# ACTION ITEM
Report how many lines in the material hold the word "StringDuality". No other content is required.

DATA EXTRACTS Start Marker

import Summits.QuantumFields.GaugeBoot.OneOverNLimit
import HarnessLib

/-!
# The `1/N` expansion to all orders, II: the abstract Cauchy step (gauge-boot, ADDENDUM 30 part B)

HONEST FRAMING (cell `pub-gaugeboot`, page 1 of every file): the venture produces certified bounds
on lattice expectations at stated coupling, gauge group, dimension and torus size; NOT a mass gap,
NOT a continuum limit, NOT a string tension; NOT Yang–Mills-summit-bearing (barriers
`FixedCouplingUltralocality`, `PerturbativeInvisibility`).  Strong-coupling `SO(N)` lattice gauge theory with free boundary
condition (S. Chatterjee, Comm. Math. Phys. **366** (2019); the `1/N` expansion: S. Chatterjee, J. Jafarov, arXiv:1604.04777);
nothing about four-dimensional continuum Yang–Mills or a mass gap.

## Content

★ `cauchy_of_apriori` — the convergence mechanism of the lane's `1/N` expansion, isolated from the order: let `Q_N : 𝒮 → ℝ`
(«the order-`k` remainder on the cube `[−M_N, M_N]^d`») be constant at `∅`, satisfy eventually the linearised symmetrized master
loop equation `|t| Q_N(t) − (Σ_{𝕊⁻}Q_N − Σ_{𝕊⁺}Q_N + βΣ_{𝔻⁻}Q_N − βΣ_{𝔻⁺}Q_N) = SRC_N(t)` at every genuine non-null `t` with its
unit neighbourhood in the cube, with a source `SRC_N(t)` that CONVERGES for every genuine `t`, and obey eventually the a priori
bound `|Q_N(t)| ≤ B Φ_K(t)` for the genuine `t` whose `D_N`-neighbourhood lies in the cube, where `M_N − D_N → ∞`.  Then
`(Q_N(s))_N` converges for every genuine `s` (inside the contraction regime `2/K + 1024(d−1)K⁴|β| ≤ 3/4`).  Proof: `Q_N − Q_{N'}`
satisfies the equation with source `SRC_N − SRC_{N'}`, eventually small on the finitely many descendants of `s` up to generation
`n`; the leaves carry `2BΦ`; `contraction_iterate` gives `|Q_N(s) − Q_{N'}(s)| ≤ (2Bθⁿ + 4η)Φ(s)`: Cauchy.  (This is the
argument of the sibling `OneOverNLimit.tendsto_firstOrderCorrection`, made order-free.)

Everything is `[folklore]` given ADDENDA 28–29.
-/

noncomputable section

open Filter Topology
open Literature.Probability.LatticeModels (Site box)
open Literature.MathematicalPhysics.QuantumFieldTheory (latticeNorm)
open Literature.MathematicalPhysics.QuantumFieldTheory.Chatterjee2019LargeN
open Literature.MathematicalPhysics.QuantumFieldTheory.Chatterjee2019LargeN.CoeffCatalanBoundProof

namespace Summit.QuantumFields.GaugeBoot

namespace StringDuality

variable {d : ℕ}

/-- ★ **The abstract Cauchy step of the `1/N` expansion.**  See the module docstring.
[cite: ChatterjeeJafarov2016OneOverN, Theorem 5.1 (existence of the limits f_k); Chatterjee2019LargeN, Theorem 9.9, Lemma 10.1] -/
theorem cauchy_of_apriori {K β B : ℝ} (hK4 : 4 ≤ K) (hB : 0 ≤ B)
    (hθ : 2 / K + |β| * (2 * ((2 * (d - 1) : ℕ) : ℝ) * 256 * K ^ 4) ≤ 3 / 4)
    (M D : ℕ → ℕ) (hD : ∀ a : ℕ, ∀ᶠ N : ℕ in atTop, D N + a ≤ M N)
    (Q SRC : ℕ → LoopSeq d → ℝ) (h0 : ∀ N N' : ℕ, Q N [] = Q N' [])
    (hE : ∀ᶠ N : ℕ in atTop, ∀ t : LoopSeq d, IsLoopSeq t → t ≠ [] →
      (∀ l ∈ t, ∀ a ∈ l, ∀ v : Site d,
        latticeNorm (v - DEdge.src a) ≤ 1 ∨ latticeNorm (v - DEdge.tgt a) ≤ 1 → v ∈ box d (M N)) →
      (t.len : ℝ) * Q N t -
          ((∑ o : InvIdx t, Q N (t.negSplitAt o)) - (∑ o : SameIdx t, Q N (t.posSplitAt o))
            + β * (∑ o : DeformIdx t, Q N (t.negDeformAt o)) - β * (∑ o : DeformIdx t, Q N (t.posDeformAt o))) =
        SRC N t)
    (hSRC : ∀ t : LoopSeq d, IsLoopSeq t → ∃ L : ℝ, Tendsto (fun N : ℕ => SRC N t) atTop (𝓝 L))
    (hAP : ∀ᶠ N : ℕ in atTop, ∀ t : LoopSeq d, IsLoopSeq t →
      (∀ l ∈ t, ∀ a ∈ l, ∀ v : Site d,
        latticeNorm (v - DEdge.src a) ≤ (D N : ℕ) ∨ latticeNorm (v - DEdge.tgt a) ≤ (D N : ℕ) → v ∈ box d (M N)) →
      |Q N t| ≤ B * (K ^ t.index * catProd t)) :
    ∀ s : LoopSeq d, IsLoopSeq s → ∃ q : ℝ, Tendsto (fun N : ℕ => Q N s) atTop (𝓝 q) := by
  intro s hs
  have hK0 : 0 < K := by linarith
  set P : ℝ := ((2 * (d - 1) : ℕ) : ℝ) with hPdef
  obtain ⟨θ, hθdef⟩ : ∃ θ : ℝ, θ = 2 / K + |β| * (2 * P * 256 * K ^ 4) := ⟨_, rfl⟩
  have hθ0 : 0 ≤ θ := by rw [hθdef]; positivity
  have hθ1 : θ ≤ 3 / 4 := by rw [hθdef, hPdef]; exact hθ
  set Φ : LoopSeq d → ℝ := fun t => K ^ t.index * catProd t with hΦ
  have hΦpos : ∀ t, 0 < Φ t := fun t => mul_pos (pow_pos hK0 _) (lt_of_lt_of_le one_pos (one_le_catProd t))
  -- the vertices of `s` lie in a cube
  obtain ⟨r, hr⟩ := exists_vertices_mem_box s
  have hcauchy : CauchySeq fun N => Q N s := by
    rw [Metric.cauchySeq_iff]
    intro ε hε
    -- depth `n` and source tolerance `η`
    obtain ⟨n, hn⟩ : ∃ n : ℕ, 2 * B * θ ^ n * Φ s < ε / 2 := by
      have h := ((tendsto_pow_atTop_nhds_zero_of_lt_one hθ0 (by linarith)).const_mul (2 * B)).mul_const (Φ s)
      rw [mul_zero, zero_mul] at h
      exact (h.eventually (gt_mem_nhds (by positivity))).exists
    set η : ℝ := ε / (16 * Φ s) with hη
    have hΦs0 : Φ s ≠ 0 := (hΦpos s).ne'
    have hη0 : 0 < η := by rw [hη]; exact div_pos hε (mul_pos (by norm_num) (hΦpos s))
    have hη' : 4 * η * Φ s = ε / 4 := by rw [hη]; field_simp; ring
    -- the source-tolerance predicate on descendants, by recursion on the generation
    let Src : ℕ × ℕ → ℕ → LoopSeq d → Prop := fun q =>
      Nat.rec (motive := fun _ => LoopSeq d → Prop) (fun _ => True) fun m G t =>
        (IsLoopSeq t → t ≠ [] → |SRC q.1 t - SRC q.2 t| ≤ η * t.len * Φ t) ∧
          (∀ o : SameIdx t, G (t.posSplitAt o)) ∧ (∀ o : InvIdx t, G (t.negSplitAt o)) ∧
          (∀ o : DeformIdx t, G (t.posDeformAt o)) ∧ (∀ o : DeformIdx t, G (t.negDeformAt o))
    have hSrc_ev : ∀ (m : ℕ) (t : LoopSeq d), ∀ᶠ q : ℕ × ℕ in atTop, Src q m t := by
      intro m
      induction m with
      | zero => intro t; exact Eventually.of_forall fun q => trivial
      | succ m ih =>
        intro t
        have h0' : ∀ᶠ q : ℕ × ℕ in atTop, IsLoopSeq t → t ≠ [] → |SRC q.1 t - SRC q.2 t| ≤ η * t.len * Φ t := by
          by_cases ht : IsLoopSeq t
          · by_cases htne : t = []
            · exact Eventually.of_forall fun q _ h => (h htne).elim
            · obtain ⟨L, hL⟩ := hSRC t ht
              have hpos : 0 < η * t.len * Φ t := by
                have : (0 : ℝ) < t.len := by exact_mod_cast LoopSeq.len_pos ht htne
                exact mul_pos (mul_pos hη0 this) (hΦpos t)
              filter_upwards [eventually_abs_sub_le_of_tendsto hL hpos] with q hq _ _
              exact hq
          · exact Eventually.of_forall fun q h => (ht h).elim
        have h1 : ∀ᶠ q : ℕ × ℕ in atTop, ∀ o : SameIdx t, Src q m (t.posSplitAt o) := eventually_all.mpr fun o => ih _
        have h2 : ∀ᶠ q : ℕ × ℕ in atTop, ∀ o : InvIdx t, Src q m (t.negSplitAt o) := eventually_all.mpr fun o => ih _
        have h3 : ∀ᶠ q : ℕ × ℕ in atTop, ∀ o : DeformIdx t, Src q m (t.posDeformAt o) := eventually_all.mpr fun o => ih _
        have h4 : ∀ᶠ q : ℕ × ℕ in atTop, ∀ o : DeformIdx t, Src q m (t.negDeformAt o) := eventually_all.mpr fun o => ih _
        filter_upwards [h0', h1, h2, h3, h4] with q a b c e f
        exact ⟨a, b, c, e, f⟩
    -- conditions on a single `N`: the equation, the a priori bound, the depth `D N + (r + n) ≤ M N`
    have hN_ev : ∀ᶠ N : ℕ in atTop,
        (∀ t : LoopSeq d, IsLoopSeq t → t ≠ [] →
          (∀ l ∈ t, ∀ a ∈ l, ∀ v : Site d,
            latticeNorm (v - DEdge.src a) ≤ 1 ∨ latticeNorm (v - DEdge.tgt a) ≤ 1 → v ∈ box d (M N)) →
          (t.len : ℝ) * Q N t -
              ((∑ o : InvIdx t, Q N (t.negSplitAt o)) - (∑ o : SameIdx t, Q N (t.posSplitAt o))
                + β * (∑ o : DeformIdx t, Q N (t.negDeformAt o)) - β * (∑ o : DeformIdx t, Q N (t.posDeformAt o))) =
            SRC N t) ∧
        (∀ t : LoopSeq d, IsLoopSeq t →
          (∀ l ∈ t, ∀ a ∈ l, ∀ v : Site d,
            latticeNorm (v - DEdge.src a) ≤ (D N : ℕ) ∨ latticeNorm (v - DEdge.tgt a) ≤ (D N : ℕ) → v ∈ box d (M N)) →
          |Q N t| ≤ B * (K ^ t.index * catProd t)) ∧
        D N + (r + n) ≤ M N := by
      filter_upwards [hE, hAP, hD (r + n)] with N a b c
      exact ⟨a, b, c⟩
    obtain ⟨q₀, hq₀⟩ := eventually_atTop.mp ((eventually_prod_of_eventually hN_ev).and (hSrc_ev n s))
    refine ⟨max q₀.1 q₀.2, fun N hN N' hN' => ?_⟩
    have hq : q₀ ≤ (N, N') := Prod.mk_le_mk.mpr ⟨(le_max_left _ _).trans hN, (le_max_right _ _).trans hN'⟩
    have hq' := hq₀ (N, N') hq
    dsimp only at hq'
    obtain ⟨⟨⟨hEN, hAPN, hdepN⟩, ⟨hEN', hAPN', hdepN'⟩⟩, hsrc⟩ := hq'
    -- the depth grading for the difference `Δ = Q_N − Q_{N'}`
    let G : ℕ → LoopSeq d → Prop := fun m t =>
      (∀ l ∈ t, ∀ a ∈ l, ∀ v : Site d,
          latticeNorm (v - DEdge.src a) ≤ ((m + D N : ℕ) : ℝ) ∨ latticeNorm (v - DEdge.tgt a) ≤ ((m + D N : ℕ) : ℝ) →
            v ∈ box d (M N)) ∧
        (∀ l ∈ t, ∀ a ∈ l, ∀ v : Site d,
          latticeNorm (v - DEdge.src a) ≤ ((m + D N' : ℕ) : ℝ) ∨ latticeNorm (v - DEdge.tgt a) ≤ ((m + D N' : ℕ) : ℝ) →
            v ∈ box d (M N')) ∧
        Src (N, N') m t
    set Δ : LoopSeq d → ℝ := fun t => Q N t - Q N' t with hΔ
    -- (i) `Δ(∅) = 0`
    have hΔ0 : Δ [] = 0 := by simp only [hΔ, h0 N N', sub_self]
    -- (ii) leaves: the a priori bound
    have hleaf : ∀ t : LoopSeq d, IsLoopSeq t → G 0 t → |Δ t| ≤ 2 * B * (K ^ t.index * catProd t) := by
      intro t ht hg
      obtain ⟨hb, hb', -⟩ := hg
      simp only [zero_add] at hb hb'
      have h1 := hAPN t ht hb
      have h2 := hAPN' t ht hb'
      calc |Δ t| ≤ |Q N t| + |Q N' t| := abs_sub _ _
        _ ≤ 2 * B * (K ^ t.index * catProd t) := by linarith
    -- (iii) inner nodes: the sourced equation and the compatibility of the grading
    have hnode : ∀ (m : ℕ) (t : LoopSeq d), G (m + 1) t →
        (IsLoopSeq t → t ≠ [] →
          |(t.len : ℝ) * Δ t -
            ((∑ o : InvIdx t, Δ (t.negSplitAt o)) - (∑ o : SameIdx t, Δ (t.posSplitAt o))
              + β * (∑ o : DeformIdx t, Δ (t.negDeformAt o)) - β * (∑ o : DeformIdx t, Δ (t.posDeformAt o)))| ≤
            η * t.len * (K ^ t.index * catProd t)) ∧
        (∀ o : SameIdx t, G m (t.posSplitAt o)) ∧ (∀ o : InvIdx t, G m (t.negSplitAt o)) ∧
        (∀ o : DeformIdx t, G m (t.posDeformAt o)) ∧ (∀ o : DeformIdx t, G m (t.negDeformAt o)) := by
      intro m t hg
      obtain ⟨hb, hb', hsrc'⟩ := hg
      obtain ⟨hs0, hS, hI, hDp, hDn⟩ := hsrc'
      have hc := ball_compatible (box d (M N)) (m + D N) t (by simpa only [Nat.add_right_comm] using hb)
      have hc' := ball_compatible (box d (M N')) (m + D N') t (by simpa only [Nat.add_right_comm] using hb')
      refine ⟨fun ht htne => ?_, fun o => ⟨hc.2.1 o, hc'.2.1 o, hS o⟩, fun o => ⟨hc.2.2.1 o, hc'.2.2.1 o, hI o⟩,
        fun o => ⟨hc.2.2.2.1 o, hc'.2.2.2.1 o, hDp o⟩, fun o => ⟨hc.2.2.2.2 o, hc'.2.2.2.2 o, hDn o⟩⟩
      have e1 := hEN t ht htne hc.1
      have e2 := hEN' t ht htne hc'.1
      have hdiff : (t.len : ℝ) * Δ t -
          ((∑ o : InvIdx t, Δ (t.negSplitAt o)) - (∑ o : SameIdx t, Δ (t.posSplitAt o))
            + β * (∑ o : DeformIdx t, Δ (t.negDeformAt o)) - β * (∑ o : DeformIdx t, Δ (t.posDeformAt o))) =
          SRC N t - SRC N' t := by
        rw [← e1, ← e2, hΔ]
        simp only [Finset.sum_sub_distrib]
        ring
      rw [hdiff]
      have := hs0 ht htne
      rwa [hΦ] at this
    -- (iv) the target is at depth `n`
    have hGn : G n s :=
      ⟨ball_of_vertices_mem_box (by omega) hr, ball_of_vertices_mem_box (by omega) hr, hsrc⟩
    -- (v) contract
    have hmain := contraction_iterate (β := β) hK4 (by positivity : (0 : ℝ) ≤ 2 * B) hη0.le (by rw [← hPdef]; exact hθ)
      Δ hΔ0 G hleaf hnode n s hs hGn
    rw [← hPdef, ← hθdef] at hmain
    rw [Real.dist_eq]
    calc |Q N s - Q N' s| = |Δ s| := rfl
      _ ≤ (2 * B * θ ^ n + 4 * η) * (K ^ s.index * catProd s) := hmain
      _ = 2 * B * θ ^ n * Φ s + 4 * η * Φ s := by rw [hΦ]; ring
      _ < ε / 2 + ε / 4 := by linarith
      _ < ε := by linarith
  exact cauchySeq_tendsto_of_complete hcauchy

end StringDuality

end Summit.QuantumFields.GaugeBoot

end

DATA EXTRACTS End Marker

# ANSWER TO THIS PROBLEM
2